Regular maintenance follow-up schedules with acceptable downtimes must be created beforehand to continually assess any risks. Checklists must include vendor contract reviews, IT system health checks, equipment audits, decommissioning and disposal of equipment, and implementing newer controls.
Besides, server and storage maintenance, workload restructuring, and performance-led reviews are essential as well. However, due to exhaustive checks in early stages as well as throughout the migration, maintenance activities can be productive and streamlined.
Data Migration and Beyond
Data migration development is an iterative process that entails architecting the solution design, modeling data, mapping the data movement, transforming data, solution development, testing, and finally, deployment.
Once deployment takes place, data reaches actual end-users, the duty to administer the data is passed down to the IT, most likely to the database administrators or field IT professionals. As old and new platforms function together, data synchronization becomes important too, implying that both ETL and SQL technologies fit the needs.
Next comes monitoring, wherein data’s success, gaps (if any), and scalability are identified and assessed further. Lastly, the legacy platforms are gradually phased out, but not before the operational capability of the new platform is thoroughly verified and authorized.
Use Case
Pimcore Helped a leading, global IT products distributor in North America to consolidate and manage vast amounts of product data
The organization’s existing product information (PI) system was incapable of handling their dynamic product data structure and integrating data from multiple sources had turned highly inefficient for them. Their legacy PI system took a long time to reflect the changes made by users. High dependency was on data providers to display information in web portal, as they had no standardized data model. And due to lack of a consistent and dynamic data model, the consolidation of product data from different data providers had become difficult.
Pimcore consolidated their data from multiple sources to create a single view of products using Pimcore PIM and DAM. Automated taxonomy for 1500 product categories was created, resulting in a dynamic data model to handle 60k attributes (having close to 1.7 million drop down values).

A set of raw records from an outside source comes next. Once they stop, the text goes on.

import Literature.IUT.HodgeTheaters.GoodLocalFrobenioidOfGaloisSlim
import Literature.IUT.HodgeTheaters.GaloisValDatumOfComplete
import Literature.IUT.HodgeTheaters.InitialThetaDataGoodLocalFrobenioid
import Literature.AnabelianGeometry.AbsoluteAnabelian.MLFSlimKummerProofs
import HarnessLib

/-!
# [IUTchI] Example 3.3 (iii) (b) UNCONDITIONAL at every actual good nonarchimedean place `K_v`
# (and (b) ∧ (c) hypothesis-free at the named witnesses `ofPlaceGalois`)

S. Mochizuki, *Inter-universal Teichmüller theory I*, kurims manuscript (May 2020), Example 3.3 (iii) p. 79:
"(b) the category `𝒟⊢_v` (respectively, `𝒟^Θ_v`) may be reconstructed category-theoretically from `𝒞⊢_v`
(respectively, `𝒞^Θ_v`) [cf. [FrdI], Theorem 3.4, (v); [FrdII], Theorem 1.2, (i); [FrdII], Example 1.3, (i);
[AbsAnab], Theorem 1.1.1, (ii)]; (c) the category `𝒟_v` may be reconstructed category-theoretically from `ℱ̲_v`
[cf. [FrdI], Theorem 3.4, (v); [FrdII], Theorem 1.2, (i); [FrdII], Example 1.3, (i); [AbsAnab], Lemma 1.3.1]"
[claim: Mochizuki2012, status: disputed] (D-0012 claim key, series status DISPUTED — this file is a PROOF-ONLY
composition of landed theorems of the cell; nothing of the series is asserted and no side is taken on
[IUTchIII] Cor. 3.12).  DAG node `IUTchI:Ex3.3(iii)`; row E33iii/b (and the degenerate half of E33iii/c) of
`plan/L5/SUBDAG-IUTchI-Ex33-Ex34.md`.

ALL FOUR PRINTED INPUTS OF (b) ARE KERNEL THEOREMS OF THE TREE: [FrdI] Thm. 3.4 (v) over FSM bases
(`FrdI.Thm34Sub.thm34v_FSM_holds`, layer L1), [FrdII] Thm. 1.2 (i) (`PadicFrd.Datum.thm12_*`, L1), [FrdII] Ex. 1.3 (i)
(`CosetCat.isOfFSMType`, L1/L5) — composed by abc-iut-w4-d047 into `GoodLocalFrobenioid.basesFromC_ofGalois` — and
[AbsAnab] Thm. 1.1.1 (ii), local half: "`G_v` is slim" (`Literature.AnabelianGeometry.AbsoluteAnabelian.galoisMLF_slim_holds`,
layer L4, for EVERY finite extension of `ℚ_p`), transported to the coset category by abc-iut-L1-t4's
`PadicFrd.isSlim_cosetCat_of_isSlimGroup` (`GoodLocalFrobenioidOfGaloisSlim.lean`: `basesFromC_ofGalois_of_isSlimGroup`).
Hence clause (b) holds with NO hypothesis at abc-iut-L5-t2's instance `ofGalois` over
* `GaloisValDatum.ofComplete p k` — ANY field `k` complete for a nonarchimedean norm and finite over `ℚ_p`, `Ω := k̄`
  (`basesFromC_ofGalois_ofComplete`), and in particular
* `GaloisValDatum.ofPlace F p v hv` — `k := F_v`, the completion of a number field `F` at a finite place `v ∣ p`
  (abc-iut-S7's `RescaledCompletion`), i.e. the `K_v`, `v ∈ V̲^good ∩ V̲^non`, of an initial Θ-datum ([IUTchI] Def. 3.1
  (e)), for EVERY covering group `Π_v ↠ G_v` (`basesFromC_ofGalois_ofPlace`);
* **the initial Θ-datum's own local data** (abc-iut-L5-t2's `InitialThetaData.goodLocalFrobenioidOfEmb` /
  `goodLocalFrobenioid` / `goodLocalFrobenioidAt`: `𝒟_v̲ = 𝓑(Π_{X̲→_v̲})⁰ ⊇ 𝒟⊢_v̲ = 𝓑(G_v̲)⁰` for `D : InitialThetaData`,
  [IUTchI] Def. 3.1 (e)(f)) — `InitialThetaData.basesFromC_goodLocalFrobenioidOfEmb` / `_goodLocalFrobenioid` /
  `_goodLocalFrobenioidAt`: clause (b) AT THE PRINTED OBJECT with no hypothesis beyond the datum's own openness input
  `hX` of Def. 3.1 (f);
and (b) ∧ (c) hold hypothesis-free at the named witness `GoodLocalFrobenioid.ofPlaceGalois F p v hv` (`Π_v := G_v`,
a labelled degenerate choice for (c); print's `Π_v` is the arithmetic fundamental group of `X̲→_v`, for which (c) stays
conditional on [AbsAnab] Lem. 1.3.1 BY NAME via `dFromF_ofGalois_of_isSlimGroup`).  No new definition.
-/

universe u v

namespace Literature.IUT.HodgeTheaters

open CategoryTheory Literature.AnabelianGeometry.SemiGraphs Literature.AlgebraicGeometry.Frobenioids
open Literature.AlgebraicGeometry.Frobenioids.PadicFrd Literature.AnabelianGeometry.AbsoluteAnabelian

namespace GoodLocalFrobenioid

/-! ### Any complete nonarchimedean `k` finite over `ℚ_p` -/

section Complete

variable (p : ℕ) [Fact p.Prime] (k : Type) [NontriviallyNormedField k] [CompleteSpace k] [IsUltrametricDist k]
  [NormedAlgebra ℚ_[p] k] [FiniteDimensional ℚ_[p] k]
  {P : Type} [Group P] [TopologicalSpace P]
  (aug : P →* (GaloisValDatum.ofComplete p k).Gal) (hc : Continuous aug) (hs : Function.Surjective aug)
  (ho : IsOpenMap aug) (Kv : Type) [Field Kv] [ValuativeRel Kv] (hp : ((p : Kv)) ∈ PadicFrd.intNonzero Kv)

/-- **[AbsAnab] Thm. 1.1.1 (ii), local half, at the datum `ofComplete`**: `G_v = Gal(k̄/k)` is slim — the tree's
theorem `galoisMLF_slim_holds` (abc-iut-L4) read on `(GaloisValDatum.ofComplete p k).Gal = k̄ ≃ₐ[k] k̄`.
([IUTchI] Ex 3.3 (iii) p.79) [claim: Mochizuki2012, status: disputed] -/
theorem isSlimGroup_gal_ofComplete : IsSlimGroup (GaloisValDatum.ofComplete p k).Gal :=
  galoisMLF_slim_holds p k

/-- **[IUTchI] Ex. 3.3 (iii) (b) UNCONDITIONAL over `K_v := k`**, any field complete for a nonarchimedean norm and
finite over `ℚ_p`, `Ω := k̄`, for EVERY `Π_v ↠ G_v`: `𝒟⊢_v = 𝓑(G_v)⁰` (resp. `𝒟^Θ_v`) is reconstructible from
`𝒞⊢_v` (resp. `𝒞^Θ_v`) at `ofGalois` — all four printed inputs ([FrdI] Thm 3.4 (v), [FrdII] Thm 1.2 (i), Ex 1.3 (i),
[AbsAnab] Thm 1.1.1 (ii)) being kernel theorems. ([IUTchI] Ex 3.3 (iii) p.79) [claim: Mochizuki2012, status: disputed] -/
theorem basesFromC_ofGalois_ofComplete :
    (ofGalois (GaloisValDatum.ofComplete p k) aug hc hs ho Kv hp).BasesFromC :=
  basesFromC_ofGalois_of_isSlimGroup (GaloisValDatum.ofComplete p k) aug hc hs ho Kv hp
    (isSlimGroup_gal_ofComplete p k)

end Complete

/-! ### The completion `K_v = F_v` of a number field at a finite place `v ∣ p` -/

section Place

open Literature.NumberTheory.NumberFields IsDedekindDomain NumberField

variable (F : Type) [Field F] [NumberField F] (p : ℕ) [Fact p.Prime] (v : HeightOneSpectrum (𝓞 F))
  (hv : ((p : ℕ) : 𝓞 F) ∈ v.asIdeal)
  {P : Type} [Group P] [TopologicalSpace P]
  (aug : P →* (GaloisValDatum.ofPlace F p v hv).Gal) (hc : Continuous aug) (hs : Function.Surjective aug)
  (ho : IsOpenMap aug) (Kv : Type) [Field Kv] [ValuativeRel Kv] (hp : ((p : Kv)) ∈ PadicFrd.intNonzero Kv)

/-- **[AbsAnab] Thm. 1.1.1 (ii), local half, at an ACTUAL place**: `G_v = Gal(F̄_v/F_v)` is slim, for every number
field `F` and every finite place `v ∣ p` (`galoisMLF_slim_holds` at `F_v`, which is finite over `ℚ_p` by abc-iut-S7's
`[F_v : ℚ_p] = n_v`). ([IUTchI] Ex 3.3 (iii) p.79) [claim: Mochizuki2012, status: disputed] -/
theorem isSlimGroup_gal_ofPlace : IsSlimGroup (GaloisValDatum.ofPlace F p v hv).Gal :=
  haveI := GaloisValDatum.finiteDimensional_rescaledCompletion F p v hv
  galoisMLF_slim_holds p (RescaledCompletion F p v hv)

/-- **[IUTchI] Ex. 3.3 (iii) (b) UNCONDITIONAL at every actual good nonarchimedean place**: for `K_v := F_v` (`F` a
number field, `v ∣ p` finite — the `K_v`, `v ∈ V̲^good ∩ V̲^non`, of Def. 3.1 (e)), `Ω := F̄_v`, and EVERY
`Π_v ↠ G_v`, the base `𝒟⊢_v = 𝓑(G_v)⁰` (resp. `𝒟^Θ_v`) is reconstructible from `𝒞⊢_v` (resp. `𝒞^Θ_v`) at
abc-iut-L5-t2's instance `ofGalois` — no hypothesis left. ([IUTchI] Ex 3.3 (iii) p.79) [claim: Mochizuki2012, status: disputed] -/
theorem basesFromC_ofGalois_ofPlace :
    (ofGalois (GaloisValDatum.ofPlace F p v hv) aug hc hs ho Kv hp).BasesFromC :=
  basesFromC_ofGalois_of_isSlimGroup (GaloisValDatum.ofPlace F p v hv) aug hc hs ho Kv hp
    (isSlimGroup_gal_ofPlace F p v hv)

/-- **(b) hypothesis-free at the named witness `ofPlaceGalois F p v hv`** (abc-iut-L5-t2: `K_v := F_v`, `Ω := F̄_v`,
`Π_v := G_v`, carrier `F_v` with its norm relation). ([IUTchI] Ex 3.3 (iii) p.79) [claim: Mochizuki2012, status: disputed] -/
theorem basesFromC_ofPlaceGalois :
    @GoodLocalFrobenioid.BasesFromC p (RescaledCompletion F p v hv) _ (GaloisValDatum.normVal _)
      (ofPlaceGalois F p v hv) := by
  letI := GaloisValDatum.normVal (RescaledCompletion F p v hv)
  exact basesFromC_ofGalois_of_isSlimGroup (GaloisValDatum.ofPlace F p v hv) _ _ _ _ _ _
    (isSlimGroup_gal_ofPlace F p v hv)

/-- **(c) hypothesis-free at the named witness `ofPlaceGalois F p v hv`** — there `Π_v := G_v` (labelled degenerate
choice: `𝒟_v = 𝒟⊢_v = 𝓑(G_v)⁰`), so slimness of `Π_v` IS [AbsAnab] Thm 1.1.1 (ii); for print's
`Π_v = π₁(X̲→_v)` use `dFromF_ofGalois_of_isSlimGroup` with [AbsAnab] Lem. 1.3.1 BY NAME.
([IUTchI] Ex 3.3 (iii) p.79) [claim: Mochizuki2012, status: disputed] -/
theorem dFromF_ofPlaceGalois :
    @GoodLocalFrobenioid.DFromF p (RescaledCompletion F p v hv) _ (GaloisValDatum.normVal _)
      (ofPlaceGalois F p v hv) := by
  letI := GaloisValDatum.normVal (RescaledCompletion F p v hv)
  exact dFromF_ofGalois_of_isSlimGroup (GaloisValDatum.ofPlace F p v hv) _ _ _ _ _ _
    (isSlimGroup_gal_ofPlace F p v hv)

end Place

end GoodLocalFrobenioid

/-! ### At the initial Θ-datum's own local Frobenioids ([IUTchI] Def. 3.1 (e)(f), Ex. 3.3 (i)–(ii) for `D`) -/

section Datum

open Literature.AnabelianGeometry.SemiGraphs

variable {F : Type u} {K : Type v} {Fbar : Type} [Field F] [NumberField F] [Field K] [NumberField K]
  [Algebra F K] [Field Fbar] [Algebra F Fbar] [Algebra K Fbar] [IsScalarTower F K Fbar] [Normal K Fbar]
  {E : WeierstrassCurve F} [E.IsElliptic] {l : ℕ} {Pb : BadPlacePredicates K}
  (D : InitialThetaData F K Fbar E l Pb) (p : ℕ) [Fact p.Prime]
  (k : Type) [NontriviallyNormedField k] [CompleteSpace k] [IsUltrametricDist k] [NormedAlgebra ℚ_[p] k]
  [FiniteDimensional ℚ_[p] k] [Algebra K k]

namespace InitialThetaData

/-- **[IUTchI] Ex. 3.3 (iii) (b) for the initial Θ-datum `D` at `v̲ ∈ V̲^good ∩ V̲^non`, `K_v̲ = k`, along a
`K`-embedding `ι : F̄ → k̄` — UNCONDITIONAL** (only the datum's printed openness input `hX` of Def. 3.1 (f) enters, as
for the object itself): `𝒟⊢_v̲ = 𝓑(G_v̲)⁰` (resp. `𝒟^Θ_v̲`) is reconstructible from `𝒞⊢_v̲` (resp. `𝒞^Θ_v̲`), where
`𝒟_v̲ = 𝓑(Π_{X̲→_v̲})⁰` is built from `D` (abc-iut-L5-t2's `goodLocalFrobenioidOfEmb` = `ofGalois` at
`GaloisValDatum.ofComplete p k` along `Π_v̲ ↠ G_v̲`, by `rfl`). ([IUTchI] Ex 3.3 (iii) p.79) [claim: Mochizuki2012, status: disputed] -/
theorem basesFromC_goodLocalFrobenioidOfEmb (ι : Fbar →ₐ[K] AlgebraicClosure k)
    (hX : IsOpen (D.PiXarrow : Set D.PiC)) :
    @GoodLocalFrobenioid.BasesFromC p k _ (GaloisValDatum.normVal k) (D.goodLocalFrobenioidOfEmb p k ι hX) := by
  letI := GaloisValDatum.normVal k
  exact GoodLocalFrobenioid.basesFromC_ofGalois_ofComplete p k _ _ _ _ k (GaloisValDatum.p_mem_normVal p k)

/-- **[IUTchI] Ex. 3.3 (iii) (b) for `D` at `v̲ ∈ V̲^good ∩ V̲^non`, `K_v̲ = k`, chosen embedding — UNCONDITIONAL.**
([IUTchI] Ex 3.3 (iii) p.79) [claim: Mochizuki2012, status: disputed] -/
theorem basesFromC_goodLocalFrobenioid (hX : IsOpen (D.PiXarrow : Set D.PiC)) :
    @GoodLocalFrobenioid.BasesFromC p k _ (GaloisValDatum.normVal k) (D.goodLocalFrobenioid p k hX) :=
  D.basesFromC_goodLocalFrobenioidOfEmb p k _ hX

end InitialThetaData

end Datum

noncomputable section DatumPlace

open Literature.AnabelianGeometry.SemiGraphs Literature.NumberTheory.NumberFields IsDedekindDomain NumberField

variable {F : Type u} {K : Type} {Fbar : Type} [Field F] [NumberField F] [Field K] [NumberField K]
  [Algebra F K] [Field Fbar] [Algebra F Fbar] [Algebra K Fbar] [IsScalarTower F K Fbar] [Normal K Fbar]
  {E : WeierstrassCurve F} [E.IsElliptic] {l : ℕ} {Pb : BadPlacePredicates K}
  (D : InitialThetaData F K Fbar E l Pb) (w : HeightOneSpectrum (𝓞 K)) (p : ℕ) [Fact p.Prime]
  (hw : ((p : ℕ) : 𝓞 K) ∈ w.asIdeal)

namespace InitialThetaData

/-- **[IUTchI] Ex. 3.3 (iii) (b) for `D` AT THE ACTUAL PLACE `v̲ = w ∣ p` of `K`** (`K_v̲ := K_w` the completion,
`Ω := K̄_w`, `Π_v̲ := Π_{X̲→_K} ×_{G_K} G_w`): UNCONDITIONAL — `G_w` slim is [AbsAnab] Thm 1.1.1 (ii) as a tree theorem
at `K_w`. ([IUTchI] Ex 3.3 (iii) p.79) [claim: Mochizuki2012, status: disputed] -/
theorem basesFromC_goodLocalFrobenioidAt (hX : IsOpen (D.PiXarrow : Set D.PiC)) :
    @GoodLocalFrobenioid.BasesFromC p (RescaledCompletion K p w hw) _
      (GaloisValDatum.normVal (RescaledCompletion K p w hw)) (D.goodLocalFrobenioidAt w p hw hX) := by
  letI : Algebra K (RescaledCompletion K p w hw) := inferInstanceAs (Algebra K (w.adicCompletion K))
  haveI := GaloisValDatum.finiteDimensional_rescaledCompletion K p w hw
  exact D.basesFromC_goodLocalFrobenioid p (RescaledCompletion K p w hw) hX

end InitialThetaData

end DatumPlace

end Literature.IUT.HodgeTheaters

Pimcore transformed the product data from all sources into a standardized data model while consolidating the data efficiently. Pimcore provided business users to set data consolidation rules through a priority rule engine.
As a result, data was consolidated successfully and was made available from all providers as well as vendors in their B2B web portal. All product and digital assets could be managed in one place. They now also have the flexibility to manage images and rich media in any required format.